MATH 366 Math of AI and Data Science 3.0 SH [ ]
Theory and application of mathematics underlying AI and Data Science, including high-dimensional spaces, information theory, gradient descent, calculus of variations, function approximators, and random linear algebra.
Prerequisite: MATH 263 and MATH 273.
MATH 370 General Topology 3.0 SH [ ]
Introductory point-set topology. Topological spaces, open and closed sets, bases, interior, closure, limit points and boundary of subsets, metric spaces, continuous functions, homeomorphisms, connectedness and compactness, as well as some applications.
Prerequisite: MATH 182 and MATH 220.
Class Level Restriction: Junior and Senior only.
MATH 374 Algebraic Structures 3.0 SH [ ]
Group theory, Boolean algebra, rings, integral domains and fields.
Prerequisite: MATH 220 and MATH 273.
Class Level Restriction: Junior and Senior only.
MATH 415 Senior Capstone 3.0 SH [ ]
Synthesizes and extends material from courses in the major using topics such as integration, linearity, optimization, periodicity, orthogonality, and expansions. Open only to mathematics majors.

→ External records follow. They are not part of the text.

/-- Formula for `A → B` on polynomials in the generators. [cite: StacksProject, Tag 07CR] -/
theorem toB_aeval (p : MvPolynomial (Fin n) R) :
    toB P hcm π r Bm u t ht hBm (aeval P.val p) =
      Ideal.Quotient.mk (idealB P hcm π r Bm u t) (subst π r Bm p) := by
  have h1 : (P.quotientEquiv.restrictScalars R).symm (aeval P.val p) = Ideal.Quotient.mk P.ker p := by
    apply (P.quotientEquiv.restrictScalars R).injective
    rw [AlgEquiv.apply_symm_apply, AlgEquiv.restrictScalars_apply, Algebra.Presentation.quotientEquiv_mk,
      P.algebraMap_apply]
  unfold toB
  rw [AlgHom.comp_apply]
  change Ideal.Quotient.liftₐ P.ker ((Ideal.Quotient.mkₐ R (idealB P hcm π r Bm u t)).comp
    (subst π r Bm)) _ ((P.quotientEquiv.restrictScalars R).symm (aeval P.val p)) = _
  rw [h1]
  rfl

/-! ### The map `B → Λ` -/

variable {Λ : Type u} [CommRing Λ] [Algebra R Λ] (φ : A →ₐ[R] Λ) (lam : Fin n → Λ)

/-- Evaluation `R[v, w] → Λ`, `v_j ↦ 0`, `w_i ↦ π λ_i`. [cite: StacksProject, Tag 07CR] -/
abbrev evΛ : MvPolynomial (V c n) R →ₐ[R] Λ :=
  aeval (Sum.elim (0 : Fin c → Λ) fun i => algebraMap R Λ π * lam i)

variable (hlam : ∀ i, φ (P.val i) = algebraMap R Λ (r i) + algebraMap R Λ π ^ 4 * lam i)

include hlam in
/-- Under `v ↦ 0`, `w ↦ πλ` the substitution `x(v, w)` goes to `φ(x)` (as `φ(x_i) = r_i + π⁴λ_i`).
[cite: StacksProject, Tag 07CR] -/
theorem evΛ_subst (p : MvPolynomial (Fin n) R) :
    evΛ π lam (subst π r Bm p) = φ (aeval P.val p) := by
  have h : (evΛ π lam).comp (subst π r Bm : MvPolynomial (Fin n) R →ₐ[R] MvPolynomial (V c n) R) =
      φ.comp (aeval P.val) := by
    refine MvPolynomial.algHom_ext fun i => ?_
    rw [AlgHom.comp_apply, AlgHom.comp_apply, aeval_X, aeval_X, hlam, map_add, aeval_C, δx_eq,
      map_add, map_sum, map_mul, aeval_C, aeval_X, Sum.elim_inr]
    simp only [map_mul, aeval_C, aeval_X, Sum.elim_inl, Pi.zero_apply, mul_zero,
      Finset.sum_const_zero, zero_add, map_pow]
    ring
  exact AlgHom.congr_fun h p

variable (hΛ : ∀ x : Λ, algebraMap R Λ π ^ 2 * x = 0 → algebraMap R Λ π * x = 0)
  {t₀ : R} (hu : u = 1 - π ^ 3 * t₀)

include hΛ in
/-- `Ann_Λ(π) = Ann_Λ(π²)` implies `Ann_Λ(π) = Ann_Λ(π⁴)`. [folklore] -/
theorem pi_mul_eq_zero_of_pow_four (x : Λ) (h : algebraMap R Λ π ^ 4 * x = 0) :
    algebraMap R Λ π * x = 0 := by
  have h1 : algebraMap R Λ π * (algebraMap R Λ π ^ 2 * x) = 0 :=
    hΛ (algebraMap R Λ π ^ 2 * x) (by rw [← h]; ring)
  have h2 : algebraMap R Λ π * (algebraMap R Λ π * x) = 0 :=
    hΛ (algebraMap R Λ π * x) (by rw [← h1]; ring)
  exact hΛ x (by rw [← h2]; ring)

include ht hBm hlam hΛ hu in
/-- The relations of `B` die in `Λ`: for `j > c` because `f_j(φ(x)) = 0`; for `j ≤ c` the image
`t` of `g_j` satisfies `π³ t = 0` and `t ∈ πΛ`, hence `t = 0` as `Ann_Λ(π) = Ann_Λ(π²)` (Stacks
07CR: "Hence our assumption that `Ann_Λ(π) = Ann_Λ(π²)` implies that `t = 0`").
[cite: StacksProject, Tag 07CR] -/
theorem evΛ_relB (j : Fin m) : evΛ π lam (relB P hcm π r Bm u t j) = 0 := by
  by_cases h : (j : ℕ) < c
  · -- `π³ · ev(g_j) = ev(f̃_j) = 0`
    have h3 : algebraMap R Λ π ^ 3 * evΛ π lam (relB P hcm π r Bm u t j) = 0 := by
      have := congrArg (evΛ π lam) (C_mul_relB_of_lt P hcm π r Bm u t ht hBm j h)
      rwa [map_mul, aeval_C, map_pow, evΛ_subst P π r Bm φ lam hlam, P.aeval_val_relation,
        map_zero] at this
    -- `ev(g_j) ∈ πΛ`
    have hrel : relB P hcm π r Bm u t j =
        gPoly π r Bm (Jr P hcm r) u (t j) ⟨j, h⟩ (P.relation j) := by rw [relB, dif_pos h]
    obtain ⟨d, hd⟩ := Ideal.mem_span_singleton'.mp
      (gPoly_sub_mem π r Bm (Jr P hcm r) u (t := t j) hu ⟨j, h⟩ (P.relation j))
    have hg := sub_eq_iff_eq_add.mp hd.symm
    have hsum : ∑ i, algebraMap R Λ (Jr P hcm r i ⟨j, h⟩) * (algebraMap R Λ π * lam i) =
        algebraMap R Λ π * ∑ i, algebraMap R Λ (Jr P hcm r i ⟨j, h⟩) * lam i := by
      rw [Finset.mul_sum]
      exact Finset.sum_congr rfl fun i _ => by ring
    have hev : evΛ π lam (relB P hcm π r Bm u t j) = algebraMap R Λ π *
        (evΛ π lam d + ∑ i, algebraMap R Λ (Jr P hcm r i ⟨j, h⟩) * lam i) := by
      rw [hrel, hg]
      simp only [map_add, map_mul, aeval_C, aeval_X, Sum.elim_inl, Sum.elim_inr, Pi.zero_apply,
        zero_add, map_sum]
      rw [hsum, mul_add, mul_comm (evΛ π lam d)]
    rw [hev] at h3 ⊢
    apply pi_mul_eq_zero_of_pow_four π hΛ
    rw [← h3]
    ring
  · rw [relB_of_not_lt P hcm π r Bm u t j h, evΛ_subst P π r Bm φ lam hlam, P.aeval_val_relation,
      map_zero]

/-- **The map `B → Λ`**, `v_j ↦ 0`, `w_i ↦ π λ_i`. [cite: StacksProject, Tag 07CR] -/
def toΛ : Balg P hcm π r Bm u t →ₐ[R] Λ :=
  Ideal.Quotient.liftₐ (idealB P hcm π r Bm u t) (evΛ π lam) fun a ha => by
    rw [← RingHom.mem_ker]
    refine (Ideal.span_le.mpr ?_) ha
    rintro _ ⟨j, rfl⟩
    exact evΛ_relB P hcm π r Bm u t ht hBm φ lam hlam hΛ hu j

/-- Formula for `B → Λ`. [cite: StacksProject, Tag 07CR] -/
theorem toΛ_mk (p : MvPolynomial (V c n) R) :
    toΛ P hcm π r Bm u t ht hBm φ lam hlam hΛ hu (Ideal.Quotient.mk _ p) = evΛ π lam p := rfl

include hlam in
/-- `A → B → Λ` is the given map `φ`. [cite: StacksProject, Tag 07CR] -/
theorem toΛ_toB (a : A) :
    toΛ P hcm π r Bm u t ht hBm φ lam hlam hΛ hu (toB P hcm π r Bm u t ht hBm a) = φ a := by
  obtain ⟨p, rfl⟩ := P.algebraMap_surjective a
  rw [P.algebraMap_apply, toB_aeval, toΛ_mk, evΛ_subst P π r Bm φ lam hlam]

/-! ## ST5. `B_π ≅ A_π[v_1, …, v_c]` is formally smooth -/

section AwayPi

omit [Algebra R Λ] in
/-- In an algebra where `π` is invertible, `π³ y = 0` forces `y = 0`. [folklore] -/
theorem eq_zero_of_C_pow_mul_eq_zero {T : Type u} [CommRing T] [Algebra R T]
    (hπ : IsUnit (algebraMap R T π)) {y : T} (h : algebraMap R T (π ^ 3) * y = 0) : y = 0 := by
  rw [map_pow] at h
  exact (hπ.pow 3).mul_right_eq_zero.mp h

/-- The localization `A_π`. [folklore] -/
abbrev Aπ (A : Type u) [CommRing A] [Algebra R A] (π : R) : Type u :=
  Localization.Away (algebraMap R A π)

/-- `w_i ↦ π⁻³ (x_i - r_i - π² ∑_k s_{ik} v_k)` in `A_π[v]`. [cite: StacksProject, Tag 07CR] -/
def wT (i : Fin n) : MvPolynomial (Fin c) (Aπ A π) :=
  C (((IsLocalization.Away.algebraMap_isUnit (algebraMap R A π)).unit⁻¹ : (Aπ A π)ˣ) ^ 3 : Aπ A π) *
    (C (algebraMap A (Aπ A π) (P.val i)) - C (algebraMap R (Aπ A π) (r i)) -
      ∑ k, C (algebraMap R (Aπ A π) (π ^ 2 * Bm k i)) * X k)

/-- `R[v, w] → A_π[v]`. [cite: StacksProject, Tag 07CR] -/
abbrev ξpoly : MvPolynomial (V c n) R →ₐ[R] MvPolynomial (Fin c) (Aπ A π) :=
  aeval (Sum.elim X (wT P π r Bm))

Class Level Restriction: Senior only.
Field of Study Restrictions: Mathematics BS Majors only.
MATH 421 Math Seminar 1.0-3.0 SH [ ]
A seminar in selected topics in mathematics. The contents will vary, and the title will be extended to describe the current topic. May be taken more than once provided the topics differ.
Class Level Restriction: Junior and Senior only.
MATH 431 Complex Variables 3.0 SH [ ]
Analytical functions, Cauchy's theorem, Taylor and Laurent series, residues, contour integration, integral transforms, conformal mapping.
Prerequisite: MATH 283.
Class Level Restriction: Junior and Senior only.